* _Material for this exercise_
omit [Fintype I] in
/-- **THE ALL-ORDERS LETTER OF THE TERM `V = −log(1 + ½ sin(λφ_x))` AT `t = 1`**: sizes `A_Y(m,n) ≥ 0`, `A_Y(0,0) = 3/2`, `A_Y(0,n) = ½λⁿ`
(`n ≥ 1`), with `|∂_{q_D}[(−V)^m e^{−V}](φ)| ≤ A_Y(m,|D|)` for all `m`, `D` (orders `m ≥ 1` by `C_b^∞`, order `0` explicitly: `e^{−V} = 1 + ½ sin(λφ_x)`).
[cite: BalabanImbrieJaffe1988, §5.13 p.307 L2–3, (5.14.3) p.309] -/
theorem exists_letter_logSin (χ : CutoffProfile) {ι υ : Type*} [DecidableEq ι] [DecidableEq υ] (p ek : ℝ) (B : Finset ι)
    (Φ : ι → (α → ℝ) → ℝ) (c : ι → ℝ) (Ys : Finset υ) (V : υ → (α → ℝ) → ℝ) (X'' : Finset I) (x : α) {l : ℝ} (hl : 0 < l)
    (hV : ∀ (Y : ↥Ys) (φ : α → ℝ), V Y φ = -Real.log (1 + 1 / 2 * Real.sin (l * φ x))) :
    ∃ AY : ℕ → ℕ → ℝ, (∀ m n, 0 ≤ AY m n) ∧ AY 0 0 = 3 / 2 ∧ (∀ n, 1 ≤ n → AY 0 n = 1 / 2 * l ^ n) ∧
      ∀ (Y : ↥Ys) (κ : Type) [LinearOrder κ] (q : κ → BIJ88PolymerRep5134Gauss.Site blk X'') (m : ℕ) (D' : Finset κ)
        (φ : BIJ88PolymerRep5134Gauss.Site blk X'' → ℝ),
        |dset (fun j => Pi.single (q j) (1 : ℝ)) D'
          (fun ψ => uD χ p ek B Φ c Ys V 1 (Sum.inr Y) m (BIJ88PolymerRep5134Gauss.ext blk X'' ψ)) φ| ≤ AY m D'.card := by
  -- the factors as explicit functions of the located field
  have e : ∀ (Y : ↥Ys) (m : ℕ), (fun ψ : BIJ88PolymerRep5134Gauss.Site blk X'' → ℝ =>
      uD χ p ek B Φ c Ys V 1 (Sum.inr Y) m (BIJ88PolymerRep5134Gauss.ext blk X'' ψ)) = fun ψ =>
      Real.log (1 + 1 / 2 * Real.sin (l * BIJ88PolymerRep5134Gauss.ext blk X'' ψ x)) ^ m *
        (1 + 1 / 2 * Real.sin (l * BIJ88PolymerRep5134Gauss.ext blk X'' ψ x)) := fun Y m => by
    funext ψ
    rw [uD_inr_eq, hV, neg_neg, one_mul, neg_neg, Real.exp_log (one_add_half_sin_pos _ _)]
  have hcb : ∀ m : ℕ, CbInf (fun ψ : BIJ88PolymerRep5134Gauss.Site blk X'' → ℝ =>
      Real.log (1 + 1 / 2 * Real.sin (l * BIJ88PolymerRep5134Gauss.ext blk X'' ψ x)) ^ m *
        (1 + 1 / 2 * Real.sin (l * BIJ88PolymerRep5134Gauss.ext blk X'' ψ x))) := fun m => by
    have h1 := ((cbInf_pow (cbInf_log_one_add_half_sin hl) m).mul (cbInf_one_add_half_sin hl)).comp_clm
      ((ContinuousLinearMap.proj (R := ℝ) x).comp (extCLM blk X''))
    simpa only [ContinuousLinearMap.comp_apply, extCLM_apply, ContinuousLinearMap.proj_apply] using h1
  have hK : ∀ m n : ℕ, ∃ K : ℝ, 0 ≤ K ∧ ∀ φ, ‖iteratedFDeriv ℝ n (fun ψ : BIJ88PolymerRep5134Gauss.Site blk X'' → ℝ =>
      Real.log (1 + 1 / 2 * Real.sin (l * BIJ88PolymerRep5134Gauss.ext blk X'' ψ x)) ^ m *
        (1 + 1 / 2 * Real.sin (l * BIJ88PolymerRep5134Gauss.ext blk X'' ψ x))) φ‖ ≤ K := fun m n => by
    obtain ⟨K, hK0, hK⟩ := (hcb m).bound_le n; exact ⟨K, hK0, fun φ => hK n le_rfl φ⟩
  choose K hK0 hK using hK
  -- the explicit letter of order `0`
  have hb0 : ∀ n : ℕ, 0 ≤ (if n = 0 then 3 / 2 else 1 / 2 * l ^ n : ℝ) := fun n => by split_ifs <;> positivity
  have hb : ∀ (n : ℕ) (ψ : BIJ88PolymerRep5134Gauss.Site blk X'' → ℝ),
      ‖iteratedFDeriv ℝ n (fun ψ : BIJ88PolymerRep5134Gauss.Site blk X'' → ℝ =>
        1 + 1 / 2 * Real.sin (l * BIJ88PolymerRep5134Gauss.ext blk X'' ψ x)) ψ‖ ≤ (if n = 0 then 3 / 2 else 1 / 2 * l ^ n : ℝ) :=
    norm_iteratedFDeriv_comp_site_le blk X'' x (g := fun y => 1 + 1 / 2 * Real.sin (l * y)) (by fun_prop)
      (b := fun n => if n = 0 then 3 / 2 else 1 / 2 * l ^ n) hb0 fun n y => by
        split_ifs with hn
        · subst hn
          rw [norm_iteratedFDeriv_zero, Real.norm_eq_abs]
          have h1 := Real.sin_le_one (l * y); have h2 := Real.neg_one_le_sin (l * y)
          rw [abs_le]; constructor <;> linarith
        · rw [norm_iteratedFDeriv_eq_norm_iteratedDeriv, Real.norm_eq_abs]
          exact abs_iteratedDeriv_one_add_sin_le (by norm_num) hl.le (Nat.one_le_iff_ne_zero.2 hn) y
  refine ⟨fun m n => if m = 0 then (if n = 0 then 3 / 2 else 1 / 2 * l ^ n) else K m n, fun m n => ?_, by simp, fun n hn => ?_, ?_⟩
  · show 0 ≤ (if m = 0 then (if n = 0 then 3 / 2 else 1 / 2 * l ^ n) else K m n : ℝ)
    split_ifs <;> first | positivity | exact hK0 _ _
  · show (if (0 : ℕ) = 0 then (if n = 0 then 3 / 2 else 1 / 2 * l ^ n) else K 0 n : ℝ) = 1 / 2 * l ^ n
    simp [Nat.one_le_iff_ne_zero.1 hn]
  intro Y κ _ q m D' φ
  rw [e Y m]
  rcases Nat.eq_zero_or_pos m with rfl | hm
  · have hcd : ContDiff ℝ (⊤ : ℕ∞) (fun ψ : BIJ88PolymerRep5134Gauss.Site blk X'' → ℝ =>
        1 + 1 / 2 * Real.sin (l * BIJ88PolymerRep5134Gauss.ext blk X'' ψ x)) := by
      simpa only [pow_zero, one_mul] using (hcb 0).1
    simp only [pow_zero, one_mul, if_true]
    exact abs_dset_single_le_of_bound q D' hcd (B := fun n _ => if n = 0 then 3 / 2 else 1 / 2 * l ^ n) (fun n ψ => hb n ψ) φ
  · simp only [if_neg hm.ne']
    exact abs_dset_single_le_of_bound q D' (hcb m).1 (B := fun n _ => K m n) (fun n ψ => hK m n ψ) φ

* _Instructions for the task_
List the lines of the records where "with" occurs.

* _Result of this exercise_
(`n ≥ 1`), with `|∂_{q_D}[(−V)^m e^{−V}](φ)| ≤ A_Y(m,|D|)` for all `m`, `D` (orders `m ≥ 1` by `C_b^∞`, order `0` explicitly: `e^{−V} = 1 + ½ sin(λφ_x)`).
        split_ifs with hn
  rcases Nat.eq_zero_or_pos m with rfl | hm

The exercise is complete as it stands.